Coral Springs vice mayor killed, husband faces murder charge

Police say the city commissioner was found dead Wednesday morning at her home, and her husband was later jailed in Broward County.

CORAL SPRINGS, Fla. — Coral Springs Vice Mayor Nancy Metayer Bowen, a 38-year-old city commissioner and Democratic organizer, was found dead at her home Wednesday morning, and her husband was later taken into custody and booked on a murder charge in a case police described as domestic in nature.

The killing stunned a city that had come to know Metayer Bowen as a rising public figure and barrier-breaking local official. By Thursday, authorities had identified her husband, Stephen Bowen, 40, as the lone suspect and said he was being held in the Broward County Main Jail on charges of premeditated murder and tampering with or fabricating physical evidence. Police had not publicly released a detailed account of what led to her death, leaving many of the key facts of the case under active investigation.

Police said officers went to Metayer Bowen’s home in the 800 block of Northwest 127th Avenue at about 10 a.m. Wednesday after they were asked to check on her well-being. There, officers found her dead inside the residence. Coral Springs Police Chief Brad Mock told reporters later in the day that investigators believed the case was a domestic violence incident and that no other suspects were being sought. By Wednesday evening, law enforcement agencies had turned part of the neighborhood into an active crime scene, with patrol vehicles, tape and a mobile command post outside the home. Authorities said Bowen was later located in Plantation and taken into custody with help from other agencies.

Public details remained limited through Thursday morning. Police did not describe the specific injuries Metayer Bowen suffered, and they did not release a timeline explaining what happened inside the home before officers arrived. Local television footage showed officers converging on an apartment complex in Plantation, where witnesses reported a large police presence and officers with guns drawn. Online jail records later showed Stephen Bowen being held without bond. The charge list signaled that investigators believe evidence may have been altered or concealed, but the arrest paperwork had not yet been publicly released in full. That left unanswered questions about motive, the sequence of events and what evidence detectives collected from the house and any other locations connected to the case.

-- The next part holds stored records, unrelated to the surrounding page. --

/-- **S5b `stub_tunedTorusPlanting` (L; v2).** TUNED TORUS PLANTING: from a free-space sink completion
`(r₀, r₁, c, U∞, R∞)` of the DSS cone `V` (the clauses of `stub_freeSpaceSinkCompletion`) and a power
target `D > 0`, build the torus SCAFFOLD of the line with PRESCRIBED POWER `∫⟪f, U⟫ = D`: rescale the
completion by `λ^{-m}` (`x ↦ λ^{2m/3}U∞(λ^m x)`, `λ^{4m/3}R∞(λ^m x)`; the germ is unchanged by DSS, the radii
shrink below `1/8`, the ambient level grows like `λ^{4m/3}`), plant it at a sink `x₀ ∈ T³` in the chart
`v ↦ x₀ + proj v` (`Torus.liftAt · x₀`; the outer set `{v | ∀ w, proj w = 0 → r₀ < ‖v − w‖}` = chart
points farther than `r₀` from the lattice `ℤ³`), and add, in a disjoint ball of the fundamental cube, a
smooth compactly supported STIRRING CELL `(W, R_W ≻ 0)` in the ambient rest state `(0, c'·Id)` with a smooth
divergence-free compactly supported force `f` and power `∫⟪f, W⟫ = −∫ R_W : ∇W = D` (design: `W ∈ C_c^∞`
divergence free; `R_W = c'Id + S + S₀` with `∂ᵢ∂ⱼSⁱʲ = −∂ᵢWⱼ∂ⱼWᵢ` (double-divergence inverse, zero
affine moments) so that `f := div(W⊗W + S + S₀)` is divergence free and compactly supported, and `S₀` a
symmetric anti-divergence of a curl tuned to the vorticity of `W` to set the power; tree tools
`MaoOhTao.hasWeakDoubleDivInverse_annulus`, `hasWeakSymmDivInverse_annulus` + regularity). Output clauses =
v1's scaffold (radii `0 < r₀' < r₁' ≤ 1/4`; `f` smooth, divergence free, mean zero, `≡ 0` on `B_{r₁'}(x₀)`;
`U = V` on the punctured germ ball; `R = 0` on the closed germ ball; `U`, `R` smooth and `R ≻ 0` on the outer
set; `U ∈ L²(T³)`, `R ∈ L¹`, `U` weakly divergence free; weak Euler–Reynolds subsolution with source `f`
off the sink) PLUS the power clause. Torus transfer: `FlatTorusProofs` (`integral_eq_integral_lift_holds`,
`lift_descend_holds`). [folklore] -/
theorem stub_tunedTorusPlanting :
    ∀ (lam : ℝ) (V : E³ → E³), 1 < lam →
      (∀ x : E³, x ≠ 0 → V (lam • x) = lam ^ (-(2 / 3 : ℝ)) • V x) →
      ∀ (r₀ r₁ c : ℝ) (U : E³ → E³) (R : E³ → Fin 3 → Fin 3 → ℝ),
        (0 < r₀ ∧ r₀ < r₁ ∧ 0 < c) →
        (∀ x : E³, 0 < ‖x‖ → ‖x‖ < r₀ → U x = V x) →
        (∀ x : E³, ‖x‖ ≤ r₀ → R x = 0) →
        (∀ x : E³, r₁ ≤ ‖x‖ → U x = 0 ∧ R x = fun i j => if i = j then c else 0) →
        ContDiffOn ℝ ∞ U {x : E³ | r₀ < ‖x‖} → ContDiffOn ℝ ∞ R {x : E³ | r₀ < ‖x‖} →
        (∀ x : E³, r₀ < ‖x‖ → (Matrix.of (R x)).PosDef) →
        (MemLp U 2 volume ∧ IntegrableOn R (ball (0 : E³) r₁) volume) →
        (∀ θ : E³ → ℝ, ContDiff ℝ ∞ θ → HasCompactSupport θ → ∫ x, ⟪U x, gradient θ x⟫_ℝ = 0) →
        (∀ w : E³ → E³, IsTestFunctionOn ⟨{x : E³ | x ≠ 0}, isOpen_ne⟩ w →
          (∀ x, VectorCalculus.divergence w x = 0) →
          ∫ x, (⟪U x, fderiv ℝ w x (U x)⟫_ℝ +
            ∑ i, ∑ j, R x i j * fderiv ℝ w x (EuclideanSpace.single j 1) i) = 0) →
      ∀ D : ℝ, 0 < D →
      ∃ (x₀ : 𝕋³) (r₀' r₁' : ℝ) (f U' : 𝕋³ → E³) (R' : 𝕋³ → Fin 3 → Fin 3 → ℝ),
        (0 < r₀' ∧ r₀' < r₁' ∧ r₁' ≤ 1 / 4) ∧
        (Torus.IsSmooth f ∧ Torus.IsDivFree f ∧ Torus.HasZeroMean f) ∧
        (∀ v : E³, ‖v‖ < r₁' → Torus.liftAt f x₀ v = 0) ∧
        (∀ v : E³, 0 < ‖v‖ → ‖v‖ < r₀' → Torus.liftAt U' x₀ v = V v) ∧
        (∀ v : E³, ‖v‖ ≤ r₀' → Torus.liftAt R' x₀ v = 0) ∧
        ContDiffOn ℝ ∞ (Torus.liftAt U' x₀) {v : E³ | ∀ w : E³, Torus.proj w = 0 → r₀' < ‖v - w‖} ∧
        ContDiffOn ℝ ∞ (Torus.liftAt R' x₀) {v : E³ | ∀ w : E³, Torus.proj w = 0 → r₀' < ‖v - w‖} ∧
        (∀ v : E³, (∀ w : E³, Torus.proj w = 0 → r₀' < ‖v - w‖) →
          (Matrix.of (Torus.liftAt R' x₀ v)).PosDef) ∧
        (MemLp U' 2 volume ∧ Integrable R' volume ∧ Torus.IsWeaklyDivFree U') ∧
        (∀ w : 𝕋³ → E³, Torus.IsSmooth w → Torus.IsDivFree w →
          (∃ δ : ℝ, 0 < δ ∧ ∀ v : E³, ‖v‖ < δ → Torus.liftAt w x₀ v = 0) →
          ∫ x, (⟪U' x, Torus.convect U' w x⟫_ℝ +
            ∑ i, ∑ j, R' x i j * Torus.partialDeriv j w x i + ⟪f x, w x⟫_ℝ) = 0) ∧
        ∫ x, ⟪f x, U' x⟫_ℝ = D :=
  -- LANDED: Theorems/PointSinkSolitonTransplantStubTunedTorusPlanting.lean (p166256, accepted 2026-08-17T14:28Z)
  Summit.AnomalousDissipation.AnomalousDissipation.Theorems.stub_tunedTorusPlanting

/-- **S6b `stub_solitonCoreFamily` (M; v3; provable now).** THE EXACT CORE FAMILY of a cascade soliton.
Along `ν_j := (λ^j)^{-1/3}` the exact NS rescalings `c_j(y) := (λ^j)^{2/3} Q(λ^j y)`, `π_j(y) := (λ^j)^{4/3} P(λ^j y)`
(the same family as in S1–S4; `c_j = ν_j μ_j Q(μ_j ·)` with `μ_j = ν_j^{-3} = λ^j`) are smooth steady solutions of
zero-force `NS_{ν_j}` on `ℝ³` (`IsClassicalNSSolutionOn.stRescale`), with (i) `ν_j > 0`, `ν_j → 0`; (ii) integrable
`|∇c_j|²` and the EXACT dissipation identity `ν_j ∫|∇c_j|² = ∫|∇Q|²` (free-space zeroth law: `∇c_j(y) =
(λ^j)^{5/3}(∇Q)(λ^j y)`, change of variables; cf. route support `FreeSpaceZerothLaw`, stmt-19037); (iii) point
concentration `ν_j ∫_{|y| ≥ r}|∇c_j|² = ∫_{|x| ≥ λ^j r}|∇Q|² → 0` (integrable tail); (iv) `L²`-convergence to the
cone on every BALL `B_{r₀}`: on annuli by the landed S1/S2, near the centre by the mass envelope
`∫_{B_r}|c_j|² ≤ C r^{5/3}` (`λ^j r ≥ 1`) and its DSS counterpart for `V` (`DSSCone.normSq_integrableOn_ball`).
[folklore] -/
theorem stub_solitonCoreFamily :
    ∀ (Q : E³ → E³) (P : E³ → ℝ),
      IsClassicalNSSolutionOn Set.univ 1 (fun _ _ => 0) (fun _ => Q) (fun _ => P) →
      (∃ C : ℝ, ∀ R : ℝ, 1 ≤ R → ∫ x in ball (0 : E³) R, ‖Q x‖ ^ 2 ≤ C * R ^ (5 / 3 : ℝ)) →
      Integrable (fun x => frobeniusNormSq (fderiv ℝ Q x)) →
      ∀ (lam : ℝ) (V : E³ → E³), 1 < lam → AEStronglyMeasurable V volume →
      (∀ x : E³, x ≠ 0 → V (lam • x) = lam ^ (-(2 / 3 : ℝ)) • V x) →
      LocallyIntegrableOn (fun x => ‖V x‖ ^ 2) {x : E³ | x ≠ 0} volume →
      Tendsto (fun k : ℕ => (lam ^ k) ^ (-(5 / 3 : ℝ)) *
        ∫ x in {x : E³ | lam ^ k < ‖x‖ ∧ ‖x‖ < lam ^ (k + 1)}, ‖Q x - V x‖ ^ 2) atTop (𝓝 0) →
      (∀ j : ℕ, 0 < (lam ^ j) ^ (-(1 / 3 : ℝ))) ∧
      Tendsto (fun j : ℕ => (lam ^ j) ^ (-(1 / 3 : ℝ))) atTop (𝓝 0) ∧
      (∀ j : ℕ, IsClassicalNSSolutionOn Set.univ ((lam ^ j) ^ (-(1 / 3 : ℝ))) (fun _ _ => 0)
        (fun _ y => (lam ^ j) ^ (2 / 3 : ℝ) • Q (lam ^ j • y))
        (fun _ y => (lam ^ j) ^ (4 / 3 : ℝ) * P (lam ^ j • y))) ∧
      (∀ j : ℕ, Integrable (fun y =>
        frobeniusNormSq (fderiv ℝ (fun y => (lam ^ j) ^ (2 / 3 : ℝ) • Q (lam ^ j • y)) y))) ∧
      (∀ j : ℕ, (lam ^ j) ^ (-(1 / 3 : ℝ)) *
          ∫ y, frobeniusNormSq (fderiv ℝ (fun y => (lam ^ j) ^ (2 / 3 : ℝ) • Q (lam ^ j • y)) y) =
        ∫ x, frobeniusNormSq (fderiv ℝ Q x)) ∧
      (∀ r : ℝ, 0 < r → Tendsto (fun j : ℕ => (lam ^ j) ^ (-(1 / 3 : ℝ)) *
        ∫ y in {y : E³ | r ≤ ‖y‖},
          frobeniusNormSq (fderiv ℝ (fun y => (lam ^ j) ^ (2 / 3 : ℝ) • Q (lam ^ j • y)) y))
        atTop (𝓝 0)) ∧
      (∀ r₀ : ℝ, 0 < r₀ → Tendsto (fun j : ℕ =>
        ∫ y in ball (0 : E³) r₀, ‖(lam ^ j) ^ (2 / 3 : ℝ) • Q (lam ^ j • y) - V y‖ ^ 2) atTop (𝓝 0)) :=
  -- LANDED: Theorems/PointSinkSolitonTransplantStubSolitonCoreFamily.lean (p168229, accepted 2026-08-17T16:00Z)
  Summit.AnomalousDissipation.AnomalousDissipation.Theorems.stub_solitonCoreFamily

/-- **S6a `stub_relativeRealisationDesign` (XL / open-problem class; HARDEST; the lead's; v4).** THE RELATIVE STEADY
REALISATION, DESIGN FORM — the open content of the line, isolated from solitons, with the design freedom where the
difficulty is. DATA: (i) the far-field cone `V` (DSS of degree `−2/3`, `|V|² ∈ L¹_loc` off `0`, non-trivial,
pressure-free weak steady Euler and weakly divergence free off `0` — the landed far-field package); (ii) a ZERO-FORCE
FREE-SPACE SINK COMPLETION `(r₀, r₁, c, U, R)` of `V` (the clauses of `stub_freeSpaceSinkCompletion`: exact germ `V` on
the punctured ball `B_{r₀}`, smooth strict Euler–Reynolds subsolution on `{|x| > r₀}`, at rest `(0, c·Id)` outside
`B_{r₁}`, `U ∈ L²`, `R ∈ L¹(B_{r₁})`, weakly divergence free, weak subsolution identity off `0`); (iii) a power level
`D > 0` and an EXACT CORE FAMILY: `ν_j → 0⁺`, smooth steady zero-force `NS_{ν_j}` solutions `(c_j, π_j)` on `ℝ³` with
`ν_j∫|∇c_j|² = D` exactly, point concentration `ν_j∫_{|y|≥r}|∇c_j|² → 0`, and `c_j → V` in `L²` of EVERY ball (the landed
`stub_solitonCoreFamily`). CLAIM: one can DESIGN a smooth divergence-free mean-zero force `f` on `T³` and a sink `x₀` such
that steady classical `NS_{ν'_j}(f)` states exist along some `ν'_j → 0⁺` with `∫|u_j|² ≤ E`, `ν'_j‖∇u_j‖² ≥ ε > 0` and
`ν'_j ∫_{dist(x,x₀) ≥ r} Σ_i|∂_i u_j|² → 0` for every `r > 0` — i.e. `PointSinkZerothLaw`'s body. ONE admissible design
class is landed: `stub_tunedTorusPlanting` (rescaled completion planted at `x₀`, a disjoint explicit stirring cell of
prescribed power `∫⟪f, U'⟫ = D`, rest state in between) — but for that class the injected power would have to cross a
region where the states converge weakly to rest (lead census work/S6a-census.md, point 5); the intended design (card)
connects the stirring to the sink by a mean FEEDING flow glued to the completion's smooth collar, and realises the strict
subsolution scaffold WEAKLY (`u_j ⊗ u_j ⇀ U ⊗ U + R`) around the exact core `c_j(· − x₀)`, whose dissipation `D` the
force pays for through the steady energy identity `ν‖∇u‖² = ∫⟪f, u⟫` (tree: `CoherentStates.steady_energy_identity`).
STATUS: open. Inhabiting (iii) is Galdi's Liouville problem (so the stub is refutation-immune exactly like the crux);
the realisation technology it needs contains that of the open crux `SteadyWeakLimit.SteadyWeakRealisation`
(stmt-AnomalousDissipation-1303: steady vanishing-viscosity realisation of a strict stationary subsolution with positive
power at fixed `f`, BCCDS2024 Open Q1 in elliptic form) plus point concentration; no theorem in print realises steady NS
states near a strict steady subsolution or a rough steady Euler field as `ν → 0`. Why it might fail: recurrence on `T³`
(BarrierNotes A4/B4), laminarisation of steady branches at fixed `f` (`εℓ/U³ ∼ Re⁻¹`), non-Fredholm linearised steady
Euler operator outside, and `sup|u_j| → ∞` is forced (Disproof.lean §2). v3's ∀-scaffold form
`stub_relativeRealisationPrinciple` is EXPIRED in favour of this ∃-design form. [folklore] -/
theorem stub_relativeRealisationDesign :
    ∀ (lam : ℝ) (V : E³ → E³), 1 < lam → AEStronglyMeasurable V volume →
      (∀ x : E³, x ≠ 0 → V (lam • x) = lam ^ (-(2 / 3 : ℝ)) • V x) →
      LocallyIntegrableOn (fun x => ‖V x‖ ^ 2) {x : E³ | x ≠ 0} volume →
      0 < ∫ x in {x : E³ | 1 < ‖x‖ ∧ ‖x‖ < lam}, ‖V x‖ ^ 2 →
      (∀ φ : E³ → E³, IsTestFunctionOn ⟨{x : E³ | x ≠ 0}, isOpen_ne⟩ φ →
        (∀ x, VectorCalculus.divergence φ x = 0) →
        ∫ x, ⟪V x, fderiv ℝ φ x (V x)⟫_ℝ = 0) →
      (∀ θ : E³ → ℝ, IsTestFunctionOn ⟨{x : E³ | x ≠ 0}, isOpen_ne⟩ θ →
        ∫ x, ⟪V x, gradient θ x⟫_ℝ = 0) →
      ∀ (r₀ r₁ c : ℝ) (U : E³ → E³) (R : E³ → Fin 3 → Fin 3 → ℝ),
        (0 < r₀ ∧ r₀ < r₁ ∧ 0 < c) →
        (∀ x : E³, 0 < ‖x‖ → ‖x‖ < r₀ → U x = V x) →
        (∀ x : E³, ‖x‖ ≤ r₀ → R x = 0) →
        (∀ x : E³, r₁ ≤ ‖x‖ → U x = 0 ∧ R x = fun i j => if i = j then c else 0) →
        ContDiffOn ℝ ∞ U {x : E³ | r₀ < ‖x‖} → ContDiffOn ℝ ∞ R {x : E³ | r₀ < ‖x‖} →
        (∀ x : E³, r₀ < ‖x‖ → (Matrix.of (R x)).PosDef) →
        (MemLp U 2 volume ∧ IntegrableOn R (ball (0 : E³) r₁) volume) →
        (∀ θ : E³ → ℝ, ContDiff ℝ ∞ θ → HasCompactSupport θ → ∫ x, ⟪U x, gradient θ x⟫_ℝ = 0) →
        (∀ w : E³ → E³, IsTestFunctionOn ⟨{x : E³ | x ≠ 0}, isOpen_ne⟩ w →
          (∀ x, VectorCalculus.divergence w x = 0) →
          ∫ x, (⟪U x, fderiv ℝ w x (U x)⟫_ℝ +
            ∑ i, ∑ j, R x i j * fderiv ℝ w x (EuclideanSpace.single j 1) i) = 0) →
      ∀ D : ℝ, 0 < D →
      ∀ (ν : ℕ → ℝ) (cr : ℕ → E³ → E³) (π : ℕ → E³ → ℝ),
        (∀ j, 0 < ν j) → Tendsto ν atTop (𝓝 0) →
        (∀ j, IsClassicalNSSolutionOn Set.univ (ν j) (fun _ _ => 0) (fun _ => cr j) (fun _ => π j)) →
        (∀ j, Integrable (fun y => frobeniusNormSq (fderiv ℝ (cr j) y))) →
        (∀ j, ν j * ∫ y, frobeniusNormSq (fderiv ℝ (cr j) y) = D) →
        (∀ r : ℝ, 0 < r → Tendsto (fun j => ν j *
          ∫ y in {y : E³ | r ≤ ‖y‖}, frobeniusNormSq (fderiv ℝ (cr j) y)) atTop (𝓝 0)) →
        (∀ r : ℝ, 0 < r → Tendsto (fun j => ∫ y in ball (0 : E³) r, ‖cr j y - V y‖ ^ 2) atTop (𝓝 0)) →
        ∃ (f : 𝕋³ → E³) (x₀ : 𝕋³) (ν' : ℕ → ℝ) (u : ℕ → 𝕋³ → E³) (p : ℕ → 𝕋³ → ℝ),
          Torus.IsSmooth f ∧ Torus.IsDivFree f ∧ Torus.HasZeroMean f ∧
          (∀ j, 0 < ν' j) ∧ Tendsto ν' atTop (𝓝 0) ∧
          (∀ j, Torus.IsClassicalNSSolutionOn Set.univ (ν' j) (fun _ => f) (fun _ => u j)
            (fun _ => p j)) ∧
          (∃ E : ℝ, ∀ j, ∫ x, ‖u j x‖ ^ 2 ≤ E) ∧
          (∃ ε : ℝ, 0 < ε ∧ ∀ j, ε ≤ ν' j * Torus.gradNormSq (u j)) ∧
          ∀ r : ℝ, 0 < r → Tendsto (fun j => ν' j *
            ∫ x in {x : 𝕋³ | r ≤ dist x x₀}, ∑ i, ‖Torus.partialDeriv i (u j) x‖ ^ 2)
            atTop (𝓝 0) := by
  sorry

Metayer Bowen’s death carried unusual weight in Coral Springs because of who she was in city life and in state politics. First elected in 2020 and re-elected in 2024, she was the first Black and Haitian American woman to serve on the Coral Springs commission. Fellow commissioners appointed her in November 2025 to a second one-year term as vice mayor. Her city biography described her as an environmental scientist with degrees from Florida A&M University and Johns Hopkins University, and as a public servant whose work ranged from climate resilience and water issues to disaster response. Beyond City Hall, she had also become a visible Democratic Party figure in Florida, serving in outreach roles aimed at Caribbean and Haitian American voters.

The reaction from colleagues was immediate and deeply personal. At a news conference Wednesday, Commissioner Joshua Simmons remembered her as “our battle buddy” and said the commission was now incomplete without her. State and local Democratic officials described her as warm, driven and deeply connected to the people she served. In a statement, Florida Democratic Party Chair Nikki Fried called her a scientist, environmentalist and “brilliant barrier-breaker” whose sudden death left the party grieving. The city government said Metayer Bowen had been more than a public servant and called her a light in the community. Her family, in a public statement, asked for privacy as they mourned a sister and daughter whose laughter and warmth, they said, filled every room.

The investigation now moves into a more formal court phase. Detectives are expected to complete and release an arrest report, prosecutors will decide how to proceed on the charges already filed, and a first appearance or other early court hearings are likely to shape the next public account of the case. Police also asked for help from anyone with information relevant to the homicide, suggesting investigators are still trying to fill gaps in the timeline. Until charging documents and probable-cause records are made public, some of the most important facts in the case will remain unconfirmed outside law enforcement. For Coral Springs officials, the next steps will likely include both criminal proceedings and decisions about how the city commission will respond to the loss of one of its members.

The human shock of the case extended beyond politics. Metayer Bowen’s public life had already been marked by service and visibility, and friends described her as someone who moved easily between policy work and personal connection. That made the crime scene outside her home feel, to many residents, less like a distant headline than a direct wound to civic life. Neighbors watched as investigators moved through the block, while elected officials and residents traded stunned messages online and in person. In the space of a few hours, the story shifted from a welfare check to a homicide investigation to a jail booking, leaving a city to absorb the death of one of its best-known local leaders.

As of Thursday, Stephen Bowen remained jailed in Broward County, police had not released a full narrative of the killing, and Coral Springs leaders were mourning a vice mayor whose death had abruptly become both a criminal case and a citywide loss.

Author note: Last updated April 2, 2026.